[Work to be completed]
Nothing below is to be printed except the lines between the line holding "(journal page = PDF page + 602;" and the line holding "(literature-prover-lit-balaban-typer-g29-0), typer lineage", inclusive, each exactly as it appears.

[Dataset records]
import Literature.MathematicalPhysics.QuantumFieldTheory.Balaban1983to89.B3VertexTensorBounds
import Literature.MathematicalPhysics.QuantumFieldTheory.Balaban1983to89.HiggsCovariancePos
import Literature.MathematicalPhysics.QuantumFieldTheory.Balaban1983to89.B3Eq14AuxFunction
import Literature.MathematicalPhysics.QuantumFieldTheory.Balaban1983to89.B3Prop1

/-!
# `Balaban1983to89.B3Eq18VertexExpansion` — T. Bałaban, *(Higgs)₂,₃ quantum fields in a finite volume. III.
Renormalization*, Commun. Math. Phys. **88** (1983) 411–445 [Balaban1983Higgs3], p. 413 [PDF 3], the vertices
**(1.6)–(1.11)** of the perturbation expansion AS ANALYTIC EXPRESSIONS on the concrete `HiggsLattice` carrier, and the
printed sentence *"These vertices come from an expansion of the original lattice action"* (p. 413, after (1.11)) as a
KERNEL THEOREM: the vertices (1.8)–(1.11) are, bond by bond and with the printed numerical factors, the `e′`-Taylor
coefficients of the covariant kinetic term `−½⟨φ′, (−Δ^η_{B̃ + e′g_kA′ + Ã})φ′⟩` of the action / of the exponent of (1.4),
with the small field `Ã` expanded by the basic expansion (I.3.14) of [Balaban1982Higgs1] up to the order `n̄` with the
remainder `R_{n̄+1}`; and p. 414 [PDF 4]: *"the vertices of (1.5) are given by (1.6)–(1.8), (1.10), (1.13), and (1.14)
with n′ = 0 and B̃ = A^{(k)}"* for the kinetic term of the typed (1.4) (`B3Eq14AuxFunction.Data14`)

statement-level skeleton of published theorems with citation tags; proofs where landed; nothing here is a claim about
the Yang–Mills mass gap

PDFs held: `paper:balaban1983-higgs-2-3-quantum-fields-finite-volume` (journal page = PDF page + 410; pp. 412–414 read on
the ×2 renders `run/shared/lean/pub/pub-balaban/b2b-balaban-ref1/pages/1983-cmp88-higgs23-III/1983-cmp88-higgs23-III-p002…p004-x2.png`,
never from the OCR layer, which garbles every display of p. 413) and `paper:balaban1982-cmp85-higgs23-i`
(journal page = PDF page + 602; (1.7) p. 605, (3.14) p. 614).

CITATION HEADER (lean-in-tree rule).  lit-balaban TYPED SKELETON (HOME `run/shared/lean/pub/lit-balaban/`), row
**B3.Eq1.6-1.11** (owner r15, `lit-balaban-r15/ROWS-B3.md`; head `typed p238938` = `B3Prop1.VertexKind`, which records the
vertices (1.6)–(1.11) at DATA level — numbers of legs, `η`-powers, coupling orders; the owner's cell: *"the analytic vertex
expressions are not modelled"*).  This module is a LOCATED MEMBER of that row (no head claim; cells are the owner's):
it models the analytic expressions and proves the expansion sentence.  Unit `lit-balaban-typer` gen 29
(literature-prover-lit-balaban-typer-g29-0), typer lineage of concrete (Higgs)₂,₃ carriers (`HiggsLattice` p239040,
`HiggsCovariance`/`HiggsCovariancePos`, `B3Eq14AuxFunction` p250365).  Nothing of another seat is modified; the
remainder `R_{n̄+1}` is r15's `B3VertexTensorBounds.taylorRemOp` (its (I.3.14) `exp_eq_taylor_sum_add'` is the engine of §4).

THE SOURCE TEXT (p. 413 [PDF 3], displays read on the render; `η = L^{-k}`, `b₋` the initial point of the bond `b`,
`q` the antisymmetric charge matrix of (I.1.7), `e(L^kε)`, `λ(L^kε)` the running couplings):
*"Let us begin this description by writing down all the vertices. The first two describe self-interaction of scalar
fields:* `−λ(L^kε) Σ_{x∈Ω₁} η^d|φ′(x)|⁴`, *φ′(x) is a scalar field leg,* (1.6) `−½ Σ_{x∈Ω₁} η^d δm_i²(x)(L^kε)²|φ′(x)|²`,
*δm_i²(x) is one of the renormalization mass counterterms.* (1.7) *The next group of vertices describes an interaction of
scalar and vector fields:* `(e(L^kε))^{n+n′} ((−1)^{n+n′}η^{n+n′−1}/(n!n′!)) Σ_b η^d[(D^η_B̃φ′)(b)·q^{n+n′}φ′(b₋)](g_kA′_b)^n(Ã_b)^{n′},
n, n′ ≦ n̄, n + n′ ≧ 1,` (1.8) *and the corresponding R-vertices*
`(e(L^kε))^{n+n̄+1} ((−1)^{n+n̄+1}η^{n+n̄}/(n!(n̄+1)!)) Σ_b η^d[(D^η_B̃φ′)(b)·q^{n+n̄+1}R_{n̄+1}(−ηqe(L^kε)Ã_b)φ′(b₋)](g_kA′_b)^n(Ã_b)^{n̄+1},
n ≦ n̄.` (1.9) *Furthermore* `(e(L^kε))^{n+n′} (η^{n+n′−2}/(n!n′!)) Σ_b η^d[φ′(b₋)·q^{n+n′}φ′(b₋)](g_kA′_b)^n(Ã_b)^{n′},
n + n′ even, n, n′ ≦ n̄, n + n′ ≧ 2,` (1.10) *and the R-vertices*
`(e(L^kε))^{n+n̄+1} ((−1)^{n+n̄+1}η^{n+n̄−1}/(n!(n̄+1)!)) Σ_b η^d[φ′(b₋)·q^{n+n̄+1}R_{n̄+1}(−ηqe(L^kε)Ã_b)φ′(b₋)](g_kA′_b)^n(Ã_b)^{n̄+1}.` (1.11)
*These vertices come from an expansion of the original lattice action."*; p. 412: *"Let us write the corresponding
expansion for the expressions in (1.5) with A^{(k)} replaced by Ã + B̃ and the expansion taken with respect to Ã"*;
p. 414: *"Let us notice that the vertices of (1.5) are given by (1.6)–(1.8), (1.10), (1.13), and (1.14) with n′ = 0 and
B̃ = A^{(k)}."*; [Balaban1982Higgs1] (1.7) p. 605: *"(D^ε_Aφ)(b) = ε^{−1}(U(A_b)φ(b₊) − φ(b₋))"*, *"U(A) = exp(qεeA)"*,
*"Antisymmetry of q implies U(A)^* = U(−A)"*; (3.14) p. 614: *"U(A) = exp(ηqe(L^kε)A) = 1 + Σ_{n=1}^{n̄}(1/n!)(ηqe(L^kε)A)^n
+ (1/(n̄+1)!)(ηqe(L^kε)A)^{n̄+1}R_{n̄+1}(ηqe(L^kε)A)"*.

THE ARGUMENT (ours; one bond at a time, then summed — print gives no derivation).  Write `X = (D^η_B̃φ′)(b)`, `v = φ′(b₋)`,
`W = U(C_b)` for the perturbation `C = e′g_kA′ + Ã`.  Since `U` is a unitary one-parameter group,
`(D^η_{B̃+C}φ′)(b) = WX + η^{−1}(W − 1)v` and
`|D^η_{B̃+C}φ′(b)|² = |X|² + 2η^{−1}[X·(1 − U(−C_b))v] + 2η^{−2}[v·(1 − U(−C_b))v]`, with
`U(−C_b) = exp(−ηe e′g_kA′_b q)·exp(−ηeÃ_b q)`.  The `e′`-derivatives of the first factor at `e′ = 0` are the powers
`(−ηe g_kA′_b q)^n`; the second factor is expanded by (I.3.14) to order `n̄`; multiplying out gives, for the coefficient of
`e′^n/n!`, exactly the bond-`b` summands of (1.8)_{n,n′} (`n′ ≦ n̄`), of the R-vertex (1.9)_n, of (1.10)_{n,n′} and of
(1.11)_n — the factor `(−1)^{n+n′}` of the no-derivative terms is invisible in print because `[v·q^{m}v] = 0` for odd `m`
(`q` antisymmetric), which is print's restriction *"n + n′ even"*; the `n + n′ = 0` terms cancel the constants, leaving
`−½η^d|X|²` at order zero.

WHAT IS TYPED / PROVED (definitions with bodies + theorems; no `Prop` fact; axioms standard).  For an arbitrary level `k`
of a `HiggsLattice` family `P` (`η = P.mesh k`), charge datum `C` (`C.e` plays `e(L^kε)`), cut-off `g`, fields `B̃, A′, Ã`,
scalar field `φ′`:
* §1 `vertex16`, `vertex17` ((1.6), (1.7)), the leg brackets `leg18` `[(D^η_B̃φ′)(b)·Tφ′(b₋)]`, `leg110` `[φ′(b₋)·Tφ′(b₋)]`,
  the R-tensor `remTensor` `= R_{n̄+1}(−ηqe(L^kε)Ã_b)`, and `vertex18`, `vertex19`, `vertex110`, `vertex111` ((1.8)–(1.11)
  with the printed factors verbatim, summed over a finite set `S` of bonds — print's `Σ_b`; negative `η`-exponents as
  integer powers);
* §2 `covDeriv_add_apply` (`D^η_{B̃+C}φ′(b) = U(C_b)D^η_B̃φ′(b) + η^{−1}(U(C_b) − 1)φ′(b₋)`, the bond form of (I.3.16)),
  `norm_sq_covDeriv_add` (the display above), `inner_qpow_self_of_odd` (`[v·q^m v] = 0`, `m` odd);
* §3 the kinetic density `kinBond … b e′ = −½η^d|(D^η_{B̃+e′g_kA′+Ã}φ′)(b)|²` is smooth in `e′` with all derivatives in
  closed form (`iteratedDeriv_kinBond`);
* §4 **`taylorCoeff_kinBond`** — for every `n`, `n̄` and bond `b`:
  `(1/n!)∂ⁿ_{e′}|₀ kinBond = [n = 0]·(−½η^d|(D^η_B̃φ′)(b)|²) + Σ_{n′≦n̄, n+n′≧1}(1.8)_{n,n′} + (1.9)_n + Σ_{n′≦n̄, n+n′ even, ≧2}(1.10)_{n,n′} + (1.11)_n`
  (each vertex with `S = {b}`); **`taylorCoeff_kineticForm`** — the same for print's `Σ_b` over the bonds inside a region
  `Ω` (Neumann), i.e. for `−½⟨φ′, (−Δ^{η,N}_{B̃+e′g_kA′+Ã,Ω})φ′⟩` with `HiggsCovariance.covLaplacianN`;
  **`taylorCoeff_kineticForm_noSmallField`** — at `Ã = 0` only (1.8)_{n,0} and (1.10)_{n,0} remain (p. 414, *"with n′ = 0"*);
* §5 the typed (1.4): for r15/typer's `B3Eq14AuxFunction.Data14`, the exponent of the density of (1.4) is
  `−½⟨φ′,(−Δ^η_{e′g_k𝒜+A^{(k)},Ω})φ′⟩ − ½m²(L^kε)²⟨φ′,φ′⟩ + λ′·(1.6) + (1.7)[δm²(e′,λ′,·)] − E₁` (`log_density14_eq`), and the
  `e′`-Taylor coefficients of its kinetic term are (1.8)_{n,0} + (1.10)_{n,0} at `B̃ = A^{(k)}`
  (`taylorCoeff_density14_kinetic`, p. 414's sentence for the typed objects); (1.7) is additive in the counterterm
  (`vertex17_add`: *"one of the renormalization mass counterterms"*).
* §6 (v1.1, append-only, same unit; the row owner's precision (i)) DATA BRIDGE to the token of record
  `B3Prop1.VertexKind` (p238938): the analytic expressions are homogeneous of degree `scalarLegs` in `φ′`
  (`vertex16…vertex111_smul_field`), of degree `vectorLegs` in `A′` (`vertex18…vertex111_smul_fluct`), of degree
  `extVectorLegs` in `Ã` for the non-R vertices (`vertex18/110_smul_ext`); they factor as
  `e(L^kε)^{dv} · (sign/factorials) · Σ_b η^{etaCount d}·(legs)` (`vertex18…vertex111_eq_data`, `vertex16_eq_data`); print's side
  conditions = `VertexKind.Admissible` = the index ranges of `taylorCoeff_kinBond` (`admissible18_iff`, `admissible110_iff`,
  `admissible19_111`); `diffCount_catalogue`.
* §7 (v1.2, append-only) LOCALIZATION p. 420 (*"For the vertices (1.6) and (1.7) we localize simply by representing Ω₁ as a
  sum of unit cubes of the η-lattice"*): `sum_region_eq_sum_blocks`, `vertex16_region`/`vertex17_region` ((1.6)/(1.7) over
  `Ω₁ = B^k(Λ)` = the sum over the unit cubes `B^k(y)`, `y ∈ Λ`), `vertex16…vertex111_union` (additivity over disjoint pieces).
HONEST SCOPE: action-level identities (what print's sentence says); NOT the statement that the `e′`-derivatives of the
Gaussian integral `E_k` of (1.4) are expectations/cumulants of these vertices (the cases `n̄ = 1, 2` are the typer's
`B3Eq15ChargeDerivative`/`B3Eq15ChargeSecondOrder`), NOT the averaging vertices (1.12)–(1.15) (the `T^η`-factor of (1.4)),
and no estimate.  `n, n′ ≦ n̄` of (1.8)/(1.10): the `n′`-truncation is the (I.3.14) order (proved for every `n̄`); the
`n`-range is whatever orders of `∂/∂e′` one takes ((1.5) takes `α ≦ n̄`) — the coefficient identity holds for every `n`.
-/

open scoped BigOperators InnerProductSpace
open NormedSpace

namespace Literature.MathematicalPhysics.QuantumFieldTheory.Balaban1983to89.B3Eq18VertexExpansion

open Literature.MathematicalPhysics.QuantumFieldTheory.Balaban1983to89.HiggsLattice
open Literature.MathematicalPhysics.QuantumFieldTheory.Balaban1983to89.HiggsCovariance (E covLaplacianN)
open Literature.MathematicalPhysics.QuantumFieldTheory.Balaban1983to89.HiggsCovariancePos
open Literature.MathematicalPhysics.QuantumFieldTheory.Balaban1983to89.B3VertexTensorBounds
  (taylorRemOp exp_eq_taylor_sum_add')

noncomputable section

variable {P : Params} {N k : ℕ}

/-- The algebra of bounded operators on `ℝ^N` in which `q`, `U(A) = exp(qηeA)` and `R_{n̄+1}` live ((I.1.7) p. 605).
[cite: Balaban1982Higgs1, (1.7) p.605] -/
abbrev Op (N : ℕ) : Type := E N →L[ℝ] E N

/-! ## §1. The vertices (1.6)–(1.11) p. 413 as analytic expressions -/

section Vertices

[Answer box]
(journal page = PDF page + 602; (1.7) p. 605, (3.14) p. 614).

CITATION HEADER (lean-in-tree rule).  lit-balaban TYPED SKELETON (HOME `run/shared/lean/pub/lit-balaban/`), row
**B3.Eq1.6-1.11** (owner r15, `lit-balaban-r15/ROWS-B3.md`; head `typed p238938` = `B3Prop1.VertexKind`, which records the
vertices (1.6)–(1.11) at DATA level — numbers of legs, `η`-powers, coupling orders; the owner's cell: *"the analytic vertex
expressions are not modelled"*).  This module is a LOCATED MEMBER of that row (no head claim; cells are the owner's):
it models the analytic expressions and proves the expansion sentence.  Unit `lit-balaban-typer` gen 29
(literature-prover-lit-balaban-typer-g29-0), typer lineage of concrete (Higgs)₂,₃ carriers (`HiggsLattice` p239040,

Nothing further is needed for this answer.